Of course, I think its important to treat these sorts of allegations with a heaping tow-truck of salt — but I would urge everyone to remember in this age of Enron and Edel-mart trickery the kind of arrogance which does seem to pervade corporate backroom dealings.
While Google has always maintained a “Do no Evil” strategy, I do begin to wonder if its less a rallying cry on behalf of netizens everywhere, and more the thought that they’re above their competitors … that while everyone else has done “Evil”, that they’re above it.

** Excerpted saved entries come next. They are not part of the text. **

import Mathlib
import Literature.NumberTheory.LFunctions.RiemannXi

/-!
# Connes' prolate guess `k_λ` and Fact 6.4 of the *Letter* (Connes 2026)

This file TYPES the statement of Fact 6.4 of A. Connes, *The Riemann Hypothesis:
past, present and a letter through time* (arXiv:2602.04022, §6.5), which is Lemma 7.3 of
Connes–Consani–Moscovici, *Zeta spectral triples* (arXiv:2511.22755, §7; published in *Applications of
Noncommutative Geometry to Gauge Theories, Field Theories, and Quantum Space-Time*, EMS Ser. Lect. Math. 37,
EMS Press 2026, pp. 39–76, doi:10.4171/elm/37/3 [cite: ConnesConsaniMoscovici2026]), as the `Prop`
`prolateGuess_tendsto_riemannXi`, in Mellin form and with the tree's `riemannXi`; the statement is PROVED
in the tree, unconditionally, in the sibling files listed under *Status* below.  It is NOT a statement
about the Riemann hypothesis: it compares the *prolate guess* `k_λ` (an explicit function built from two
prolate spheroidal wave functions) with Riemann's `ξ`, and its proof in print uses only Sturm–Liouville /
prolate asymptotics (Meixner–Schäfke 1954, §3.2 Satz 9), Poisson summation and Müntz's formula.

## The objects (Letter §6.1–6.4; CCM25 §7, (7.1)–(7.12))

* `connesE f u = u^{1/2} Σ_{n ≥ 1} f(n u)` — the summation map `𝓔` (Letter (6.1), CCM25 (7.2)).
* `IsProlateFunction lam n f` — `f` is the prolate spheroidal wave function `h_{n,λ}` of the prolate wave
  operator `PW_λ = −∂(λ² − x²)∂ + (2πλx)²` on `[−λ, λ]` (Letter (6.3), CCM25 (7.5)), characterised WITHOUT
  an eigenvalue ordering, by Sturm oscillation: a `C²`-up-to-the-boundary (= principal at both
  regular-singular endpoints) eigenfunction with exactly `n` zeros in `(−λ, λ)`, extended by `0` outside
  `[−λ, λ]`, `L²`-normalised and positive at `0` (the normalisation (7.10)–(7.12) of CCM25:
  `h_{n,λ}(x) = λ^{-1/2} ψ_n(c, x/λ)`, `c = 2πλ²`, `ψ_n` the unit-norm PSWF on `[−1,1]`); for even `n` it
  is an even function.  Existence and uniqueness for even `n` is the separate statement
  `existsUnique_isProlateFunction` (Slepian–Pollak; CCM25 §7) — kept separate so that nothing is smuggled
  into the interface; it is proved in the tree (`existsUnique_isProlateFunction_holds`, file
  `ProlateExistsUnique.lean`).
* `prolateGuessH lam f0 f4` — the Letter's `h_λ`: the linear combination of `h_{4,λ}, h_{0,λ}` with
  vanishing integral, normalised so that the coefficient of `h_{4,λ}` equals the coefficient `√3 / 2^{11/4}`
  of `h_4` in `h = (√3/2^{11/4}) h_4 − (3/2^{17/4}) h_0` (CCM25 Lemma 7.1, (7.4)).  The Letter fixes `h_λ`
  only "up to a multiplicative scalar"; any normalisation with coefficients → those of `h` gives the same
  limit statement.
* `prolateGuessMellin lam f0 f4 s = ∫_{1/λ}^{λ} 𝓔(h_λ)(u) u^{s-1} du` — the Mellin transform of
  `k_λ := 𝓔(h_λ)|_{[λ^{-1}, λ]}` (Letter (6.6)); in the Letter's multiplicative Fourier variable `z`,
  `s = −iz`, and "closed substrips of `|Im z| < 1/2`" are `|Re s| ≤ α₀ < 1/2`.
* Normalisation of `ξ`: `4 ∫_0^∞ 𝓔(h)(u) u^{s-1} du = ξ(1/2 + s)` for `|Re s| < 1/2` (Müntz's formula and
  CCM25 Lemma 7.1: `4 ζ(w) ∫_0^∞ h(x) x^{w-1} dx = ξ(w)`); the Letter's "`k̂ = Ξ`" absorbs the factor `4`.

## Status and what is deliberately NOT here

`prolateGuess_tendsto_riemannXi` is PROVED IN PRINT (CCM25 Lemma 7.3, from Lemma 7.2(i) = Meixner–Schäfke's
uniform Hermite asymptotics of `ps_n(z; γ²)`), unconditionally (no RH), with the rate
`c · λ^{-1/2-α}(1 − 2α)^{-1}` on `Re s = α`, and it is PROVED IN THE TREE, unconditionally and RH-free:
`prolateGuess_tendsto_riemannXi_rhFree` (file `ConnesProlateGuessRHFree.lean`: qualitative prolate →
Hermite limits from eigenvalue pinning and a Gronwall window comparison, `ConnesProlateGuessSturm.lean`,
`ConnesProlateGuessWindow.lean`); a second proof goes through the `λ^{-2}` sup-norm prolate → Hermite rate
(`ProlateSupNormRate.lean`, reduction `ConnesProlateGuessFact.lean`), which also gives the printed rate
`O(λ^{-1/2-Re s})` as `prolateGuess_rate` (file `ConnesProlateGuessRate.lean`) and the rate `O(λ^{-2})`,
uniformly on every closed substrip `|Re s| ≤ α₀ < 1/2`, as `prolateGuess_rate_sharp` (file
`ConnesProlateGuessRateSharp.lean`; inexplicit constant).  This file only types the statement; a user
may still take the explicit hypothesis
`(h : prolateGuess_tendsto_riemannXi)` and discharge it with `prolateGuess_tendsto_riemannXi_rhFree`.
The statement was tested numerically (double precision,
40-digit `mpmath`, `Arb` balls; connes-x13 bundle, `RATE.md`) at `λ² ∈ {5, 8, 13, 20}` and up to `λ² = 50`
on `|Im s| ≤ 60`, `Re s ∈ {0, ±1/4, ±0.4}`: the observed error is `≈ 0.12 · λ^{-2}`, uniformly in `α` and
symmetric under `α ↦ −α` — much smaller than the printed bound.  That sharper rate is PROVED ON PAPER in the
bundle (`paper/P1STAR-PROOF.md`, Theorems 2′, 4, 5, 6, 7 and (5.2): for `λ² ≥ 13` and all `t ∈ ℝ`,
`‖4 · M_λ(it) − ξ(1/2 + it)‖ ≤ 12.5 · λ^{-2}`, and `≤ 27 · λ^{-2} + 10^{-12}`, `≤ 63 · λ^{-2} + 10^{-12}` on
`|Re s| ≤ 1/4`, `|Re s| ≤ 0.4`, and on the whole open strip
`‖4 · M_λ(s) − ξ(1/2 + s)‖ ≤ (1/4 − (Re s)²)^{-1} · (6.07 · λ^{-2} + 10^{-13})` for every `|Re s| < 1/2` — so the
rate `λ^{-2}` holds with an explicit constant on EVERY closed substrip `|Re s| ≤ α₀ < 1/2`, the full range of
Fact 6.4 — and, uniformly in `|Re s| < 1/2` on `|Im s| ≤ 1`, `‖4 · M_λ(s) − ξ(1/2 + s)‖ ≤ 4.0 · λ^{-2} + 10^{-13}` with no
factor `(1/4 − (Re s)²)^{-1}` (Theorem 7; second order `45.4 · λ^{-4} + 10^{-13}`), and finally, UNIFORMLY ON THE
WHOLE OPEN STRIP FOR ALL `t` WITH NO ADDITIVE CONSTANT, `‖4 · M_λ(s) − ξ(1/2 + s)‖ ≤ 18.3 · λ^{-2}` and
`‖4 · M_λ(s) − ξ(1/2 + s) − 4 λ^{-2} ζ(1/2 + s) φ̃(1/2 + s)‖ ≤ 171 · λ^{-4}` for every `|Re s| < 1/2`, every `t = Im s` and
every `λ² ≥ 13` (Theorem 8: the half-strip `Re s ≥ 0` by the first route, the half-strip `Re s < 0` by the QUANTITATIVE
EVENNESS `‖4 · M_λ(s) − 4 · M_λ(−s)‖ ≤ 1.3 · 10^{-18}`, Proposition D′, which comes from Poisson duality at every step and
the exponentially small inversion defect `u^{1/2}|k_λ(1/u) − k_λ(u)| ≤ 4.3 · 10^{-20}` of the prolate guess; the additive
decimals are absorbed by monotonicity in `λ`), so that `λ² · (4 · M_λ(s) − ξ(1/2 + s)) → 4 ζ(1/2 + s) φ̃(1/2 + s)`
uniformly on the open strip `|Re s| < 1/2` itself
(`φ̃` the Mellin transform of an explicit Hermite-type Schwartz function `φ` with `∫ φ = φ(0) = 0`; the limit profile is
continuous on the closed strip and symmetric under `s ↦ −s`); `λ² · sup_t ‖4 · M_λ(it) − ξ(1/2 + it)‖ → c_♯ = 0.116607…` and
`λ² · sup_{|Re s| < 1/2} ‖4 · M_λ(s) − ξ(1/2 + s)‖ → c_♭ = sup_t |4 ζ(1 + it) φ̃(1 + it)| = 0.1186708…` (maximum principle on the
closed strip, the pole of `ζ` at `1` being cancelled by `φ̃(1) = ∫ φ = 0`; both constants interval-certified by two independent
implementations — `c_♯ ∈ [0.1166073980, 0.1166074080]`, `c_♭ ∈ [0.1186708667, 0.1186708767]`, maximisers `t = 7.06`, `7.03`), with an explicit
`O(λ^{-4})` remainder — RH-free, from the Friedrichs form of the prolate operator, Hermite algebra, Poisson summation and
one Mellin integration by parts, with no numerically evaluated value of `ζ`; self-checked and refereed by independent seats of
the bundle (Theorem 8 by the generation-12 seat, every constant recomputed in outward-rounded interval arithmetic), but
neither peer-reviewed nor formalised with these constants — the tree theorem `prolateGuess_rate_sharp`
is the `O(λ^{-2})` law with an inexplicit constant).  Being the bundle's own result and not literature,
the explicit-constant form is deliberately NOT stated in this file (the bundle's standalone package
`lean/ConnesX13` types it as the `Prop`s
`ConnesX13.prolateGuess_rate_uniform`, `ConnesX13.prolateGuess_secondOrder_uniform`, `ConnesX13.prolateGuess_rate_openStrip`,
`ConnesX13.prolateGuess_rate_openStrip_uniform`, `ConnesX13.prolateGuess_evenness_defect` and `ConnesX13.prolateGuess_rate_openStrip_total`,
the last with the kernel-checked corollary `ConnesX13.prolateGuess_rate_openStrip_total.tendsto`, whose conclusion is
`prolateGuess_tendsto_riemannXi` exactly as typed below).  Nothing about the Weil
quadratic form, its ground state `θ_λ`, or RH is here.
-/

noncomputable section

open Real MeasureTheory Complex

namespace Literature.NumberTheory.LFunctions

/-- Connes' summation map `𝓔(f)(u) = u^{1/2} Σ_{n ≥ 1} f(n u)`, `u > 0` (Connes 2026, Letter §6.1
eq. (6.1); Connes–Consani–Moscovici 2025, (7.2)).  For the compactly supported `f` used below the series is
a finite sum; for a non-summable `f` Mathlib's `tsum` junk value `0` is irrelevant to the statements here.
[cite: Connes2026Letter, §6.1 eq. (6.1)] -/
def connesE (f : ℝ → ℝ) (u : ℝ) : ℝ :=
  Real.sqrt u * ∑' n : ℕ, f ((n + 1 : ℕ) * u)

/-- `IsProlateFunction lam n f`: `f : ℝ → ℝ` is the prolate spheroidal wave function `h_{n,λ}` of
`PW_λ = −∂(λ² − x²)∂ + (2πλx)²` (Connes 2026, Letter (6.3); Connes–Consani–Moscovici 2025, (7.5)) in the normalisation of CCM25 (7.10)–(7.12):
`λ > 0`; `f` is `C²` on the closed interval `[−λ, λ]` (this selects the principal = bounded solution at the
regular singular endpoints `±λ`), satisfies the eigen-equation on `(−λ, λ)` for some eigenvalue `χ`, vanishes
outside `[−λ, λ]`, has exactly `n` zeros in `(−λ, λ)` (Sturm oscillation: this says `χ = χ_n(2πλ²)` without
ordering eigenvalues), has `∫_{−λ}^{λ} f² = 1` and `f(0) > 0` (for even `n`; `ψ_n(0) ≠ 0`).
[cite: ConnesConsaniMoscovici2025, §7 eqs. (7.5), (7.10)–(7.12)] -/
structure IsProlateFunction (lam : ℝ) (n : ℕ) (f : ℝ → ℝ) : Prop where
  lam_pos : 0 < lam
  contDiffOn : ContDiffOn ℝ 2 f (Set.Icc (-lam) lam)
  eigen : ∃ χ : ℝ, ∀ x ∈ Set.Ioo (-lam) lam,
    -(deriv (fun y ↦ (lam ^ 2 - y ^ 2) * deriv f y) x) + (2 * π * lam * x) ^ 2 * f x = χ * f x
  support : ∀ x : ℝ, lam < |x| → f x = 0
  zeros_finite : {x : ℝ | x ∈ Set.Ioo (-lam) lam ∧ f x = 0}.Finite
  zeros_card : {x : ℝ | x ∈ Set.Ioo (-lam) lam ∧ f x = 0}.ncard = n
  norm_one : ∫ x in (-lam)..lam, f x ^ 2 = 1
  pos_zero : 0 < f 0

/-- Existence and uniqueness of the prolate functions `h_{n,λ}` for even `n` (Slepian–Pollak 1961;
Connes–Consani–Moscovici 2025, §7 (7.9)–(7.12): the principal eigenfunctions of `PW_λ` form an orthonormal
basis of `L²([−λ,λ])`, the `n`-th has exactly `n` zeros in `(−λ,λ)`, is entire, and `ψ_n(0) ≠ 0` for even
`n`).  Stated separately so that the interface `IsProlateFunction` asserts nothing by itself; proved in
the tree: `existsUnique_isProlateFunction_holds` (file `ProlateExistsUnique.lean`).
[cite: ConnesConsaniMoscovici2025, §7 eqs. (7.9)–(7.12)] -/
def existsUnique_isProlateFunction : Prop :=
  ∀ lam : ℝ, 0 < lam → ∀ n : ℕ, Even n → ∃! f : ℝ → ℝ, IsProlateFunction lam n f

/-- The Letter's `h_λ` (normalisation N1 of the connes-x13 bundle): `h_λ = (√3 / 2^{11/4}) · (h_{4,λ} − (∫h_{4,λ} / ∫h_{0,λ}) · h_{0,λ})`,
the combination of `h_{4,λ}, h_{0,λ}` with vanishing integral whose `h_{4,λ}`-coefficient is that of `h_4` in
`h` (Connes–Consani–Moscovici 2025, (7.4); Connes 2026, Fact 6.2 and (6.6)).  `∫ h_{0,λ} ≠ 0` since
`h_{0,λ} > 0` on `(−λ, λ)`. [cite: Connes2026Letter, §6.4 eq. (6.6)] -/
def prolateGuessH (lam : ℝ) (f0 f4 : ℝ → ℝ) (x : ℝ) : ℝ :=
  (Real.sqrt 3 / (2 : ℝ) ^ ((11 : ℝ) / 4)) *
    (f4 x - ((∫ y in (-lam)..lam, f4 y) / (∫ y in (-lam)..lam, f0 y)) * f0 x)

/-- The Mellin transform over `[λ^{-1}, λ]` of the prolate guess `k_λ = 𝓔(h_λ)|_{[λ^{-1},λ]}` (Letter (6.6)):
`M_λ(s) = ∫_{1/λ}^{λ} 𝓔(h_λ)(u) u^{s-1} du` (Connes 2026, §6.4–6.5).  In the Letter's Fourier variable,
`s = −iz`. [cite: Connes2026Letter, §6.4 eq. (6.6)] -/
def prolateGuessMellin (lam : ℝ) (f0 f4 : ℝ → ℝ) (s : ℂ) : ℂ :=
  ∫ u in Set.Icc (1 / lam) lam, (connesE (prolateGuessH lam f0 f4) u : ℂ) * (u : ℂ) ^ (s - 1)

/-- **Fact 6.4 of Connes' Letter = Lemma 7.3 of Connes–Consani–Moscovici (2025)** (the statement;
proved in the tree, see below),
Mellin form with the tree's `ξ`: for every closed substrip `|Re s| ≤ α₀ < 1/2` and every `ε > 0` there is
`Λ` such that for `λ ≥ Λ`, `‖4 · M_λ(s) − ξ(1/2 + s)‖ ≤ ε` on the strip, where `M_λ` is the Mellin
transform of the prolate guess `k_λ = 𝓔(h_λ)` on `[λ^{-1}, λ]` ("the Fourier transform of `k_λ` converges,
when `λ → ∞`, towards the `Ξ`-function of Riemann uniformly on closed substrips of the open strip
`|Im z| < 1/2`").  Proved in print, unconditionally, with the bound `c λ^{-1/2-α}(1−2α)^{-1}` on `Re s = α`
(CCM25 pp. 33–34, via Lemma 7.2 = Meixner–Schäfke 1954, §3.2 Satz 9), and proved in the tree,
unconditionally and RH-free: `prolateGuess_tendsto_riemannXi_rhFree` (file `ConnesProlateGuessRHFree.lean`),
with the printed rate as `prolateGuess_rate` (file `ConnesProlateGuessRate.lean`) and the rate `O(λ^{-2})`
on closed substrips as `prolateGuess_rate_sharp` (file `ConnesProlateGuessRateSharp.lean`); users who take
`(h : prolateGuess_tendsto_riemannXi)` discharge it with `prolateGuess_tendsto_riemannXi_rhFree`.
Numerically tested at `λ² ≤ 20` (and `≤ 50`) on `|Im s| ≤ 60`: observed error `≈ 0.12 · λ^{-2}`
(connes-x13 bundle, `RATE.md`); the `λ^{-2}` law with explicit constants for `λ² ≥ 13` is proved on paper
in that bundle (module docstring); those explicit constants are not formalised.
[cite: ConnesConsaniMoscovici2025, Lemma 7.3] -/
def prolateGuess_tendsto_riemannXi : Prop :=
  ∀ α₀ : ℝ, 0 ≤ α₀ → α₀ < 1 / 2 → ∀ ε : ℝ, 0 < ε →
    ∃ Λ : ℝ, ∀ lam : ℝ, Λ ≤ lam → ∀ f0 f4 : ℝ → ℝ,
      IsProlateFunction lam 0 f0 → IsProlateFunction lam 4 f4 →
        ∀ s : ℂ, |s.re| ≤ α₀ →
          ‖4 * prolateGuessMellin lam f0 f4 s - riemannXi (1 / 2 + s)‖ ≤ ε

/-- Sanity lemma: `h_λ` has vanishing integral over `[−λ, λ]` whenever `∫ h_{0,λ} ≠ 0` — the defining
property of `h_λ` in the Letter (Connes 2026, (6.6)). [cite: Connes2026Letter, §6.4 eq. (6.6)] -/
theorem integral_prolateGuessH_eq_zero (lam : ℝ) (f0 f4 : ℝ → ℝ)
    (h0 : IntervalIntegrable f0 volume (-lam) lam) (h4 : IntervalIntegrable f4 volume (-lam) lam)
    (hI : (∫ y in (-lam)..lam, f0 y) ≠ 0) :
    ∫ x in (-lam)..lam, prolateGuessH lam f0 f4 x = 0 := by
  unfold prolateGuessH
  rw [intervalIntegral.integral_const_mul, intervalIntegral.integral_sub h4 (h0.const_mul _),
    intervalIntegral.integral_const_mul, div_mul_cancel₀ _ hI, sub_self, mul_zero]

end Literature.NumberTheory.LFunctions
/-- **The diagonal region `|j - k| ≤ 2`**:
`|⟨B(P_jF, P_kG), H⟩| ≤ 72π · 2⁸⁰ ‖Δ̇_jF‖_{L^∞} ‖G‖_{H¹⁰} ‖H‖_{H⁻⁹}`. -/
theorem enorm_eulerForm_pieces_le_diag {F G : L2C} (H : L2C) (hF : IsFourierDivFree F)
    (hG : IsFourierDivFree G) {j k : ℤ} (hjk : j ≤ k + 2) (hkj : k ≤ j + 2) :
    ‖eulerForm (fourierMultiplier ((memLp_top_dyadicSymbol (E := EuclideanSpace ℝ (Fin 3)) j).toLp _) F)
        (fourierMultiplier ((memLp_top_dyadicSymbol (E := EuclideanSpace ℝ (Fin 3)) k).toLp _) G) H‖ₑ ≤
      ENNReal.ofReal (72 * π) * 2 ^ 80 *
        eLpNormDistrib ∞ (lpBlock j ((F : L2C) : 𝓢'(EuclideanSpace ℝ (Fin 3), EuclideanSpace ℂ (Fin 3)))) *
        eFourierSobolevNorm 10 G * eFourierSobolevNorm (-9) H := by
  have hS : MeasurableSet {η : EuclideanSpace ℝ (Fin 3) | ‖η‖ < (2 : ℝ) ^ (j + 5)} :=
    measurableSet_lt measurable_norm measurable_const
  have hSb : ∀ η ∈ {η : EuclideanSpace ℝ (Fin 3) | ‖η‖ < (2 : ℝ) ^ (j + 5)}, ‖η‖ < (2 : ℝ) ^ (k + (7 : ℕ)) :=
    fun η hη => lt_of_lt_of_le hη (zpow_le_zpow_right₀ one_le_two (by push_cast; omega))
  have hψS : ∀ η ∉ {η : EuclideanSpace ℝ (Fin 3) | ‖η‖ < (2 : ℝ) ^ (j + 5)}, lowFreqSymbol (j + 4) η = 0 :=
    fun η hη => lowFreqSymbol_eq_zero_of_le_norm (by
      rw [show j + 4 + 1 = j + 5 by ring]; exact not_lt.1 hη)
  have hm := enorm_eulerForm_pieces_le H hF hG j k (memLp_top_lowFreqSymbol (j + 4))
    (fun η => (norm_lowFreqSymbol_le_one _ η).trans one_le_two)
    (fun ξ₁ h₁ ξ₂ h₂ => lowCutoff_eq_one hkj h₁ h₂) hS hψS (setLIntegral_sq_lt_top H hSb hS)
  have hw := localized_product_rpow_le G H k 7 hS hSb
  have hG10 : (∫⁻ ξ in {ξ : EuclideanSpace ℝ (Fin 3) | (2 : ℝ) ^ (k - 1) < ‖ξ‖ ∧ ‖ξ‖ < (2 : ℝ) ^ (k + 1)},
      ENNReal.ofReal ((1 + ‖ξ‖ ^ 2) ^ (10 : ℝ)) * ‖fourierFn G ξ‖ₑ ^ 2) ^ (1 / 2 : ℝ) ≤
      eFourierSobolevNorm 10 G := by
    rw [eFourierSobolevNorm_eq]
    exact ENNReal.rpow_le_rpow (setLIntegral_le_lintegral _ _) (by norm_num)
  have hH9 : (∫⁻ η in {η : EuclideanSpace ℝ (Fin 3) | ‖η‖ < (2 : ℝ) ^ (j + 5)},
      ENNReal.ofReal ((1 + ‖η‖ ^ 2) ^ (-9 : ℝ)) * ‖fourierFn H η‖ₑ ^ 2) ^ (1 / 2 : ℝ) ≤
      eFourierSobolevNorm (-9) H := by
    rw [eFourierSobolevNorm_eq]
    exact ENNReal.rpow_le_rpow (setLIntegral_le_lintegral _ _) (by norm_num)
  refine hm.trans ?_
  rw [show (2 : ℝ≥0∞) ^ 80 = 2 ^ (10 * (7 + 1)) by norm_num]
  calc ENNReal.ofReal (72 * π) *
        eLpNormDistrib ∞ (lpBlock j ((F : L2C) : 𝓢'(EuclideanSpace ℝ (Fin 3), EuclideanSpace ℂ (Fin 3)))) *
        (∫⁻ ξ in {ξ : EuclideanSpace ℝ (Fin 3) | (2 : ℝ) ^ (k - 1) < ‖ξ‖ ∧ ‖ξ‖ < (2 : ℝ) ^ (k + 1)},
          ‖fourierFn G ξ‖ₑ ^ 2) ^ (1 / 2 : ℝ) *
        (∫⁻ η in {η : EuclideanSpace ℝ (Fin 3) | ‖η‖ < (2 : ℝ) ^ (j + 5)},
          ‖η‖ₑ ^ 2 * ‖fourierFn H η‖ₑ ^ 2) ^ (1 / 2 : ℝ)
      = ENNReal.ofReal (72 * π) *
        eLpNormDistrib ∞ (lpBlock j ((F : L2C) : 𝓢'(EuclideanSpace ℝ (Fin 3), EuclideanSpace ℂ (Fin 3)))) *
        ((∫⁻ ξ in {ξ : EuclideanSpace ℝ (Fin 3) | (2 : ℝ) ^ (k - 1) < ‖ξ‖ ∧ ‖ξ‖ < (2 : ℝ) ^ (k + 1)},
          ‖fourierFn G ξ‖ₑ ^ 2) ^ (1 / 2 : ℝ) *
        (∫⁻ η in {η : EuclideanSpace ℝ (Fin 3) | ‖η‖ < (2 : ℝ) ^ (j + 5)},
          ‖η‖ₑ ^ 2 * ‖fourierFn H η‖ₑ ^ 2) ^ (1 / 2 : ℝ)) := by ring
    _ ≤ ENNReal.ofReal (72 * π) *
        eLpNormDistrib ∞ (lpBlock j ((F : L2C) : 𝓢'(EuclideanSpace ℝ (Fin 3), EuclideanSpace ℂ (Fin 3)))) *
        ((2 : ℝ≥0∞) ^ (10 * (7 + 1)) * eFourierSobolevNorm 10 G * eFourierSobolevNorm (-9) H) := by
        refine mul_le_mul' le_rfl (hw.trans ?_)
        rw [mul_assoc, mul_assoc]
        exact mul_le_mul' le_rfl (mul_le_mul' hG10 hH9)
    _ = _ := by ring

And I mean, who knows if that’s the case. But, it wouldn’t be the first time a huge company did something questionable to further itself, benefit its stock holders, or did ethically questionable things to deep six their competition.


November 1st, 2006 at 2:16 am | Permalink
[...] Also of note the phrase “protect our talented artists” — would be incongruent if Mark Cuban’s “insider post” were true; which means that either Viacom won’t be protecting their artists financially (frozen out, because it wouldn’t be a licensing agreement, but an “investment”), or, perhaps the insider’s opinion is just plain wrong. [...]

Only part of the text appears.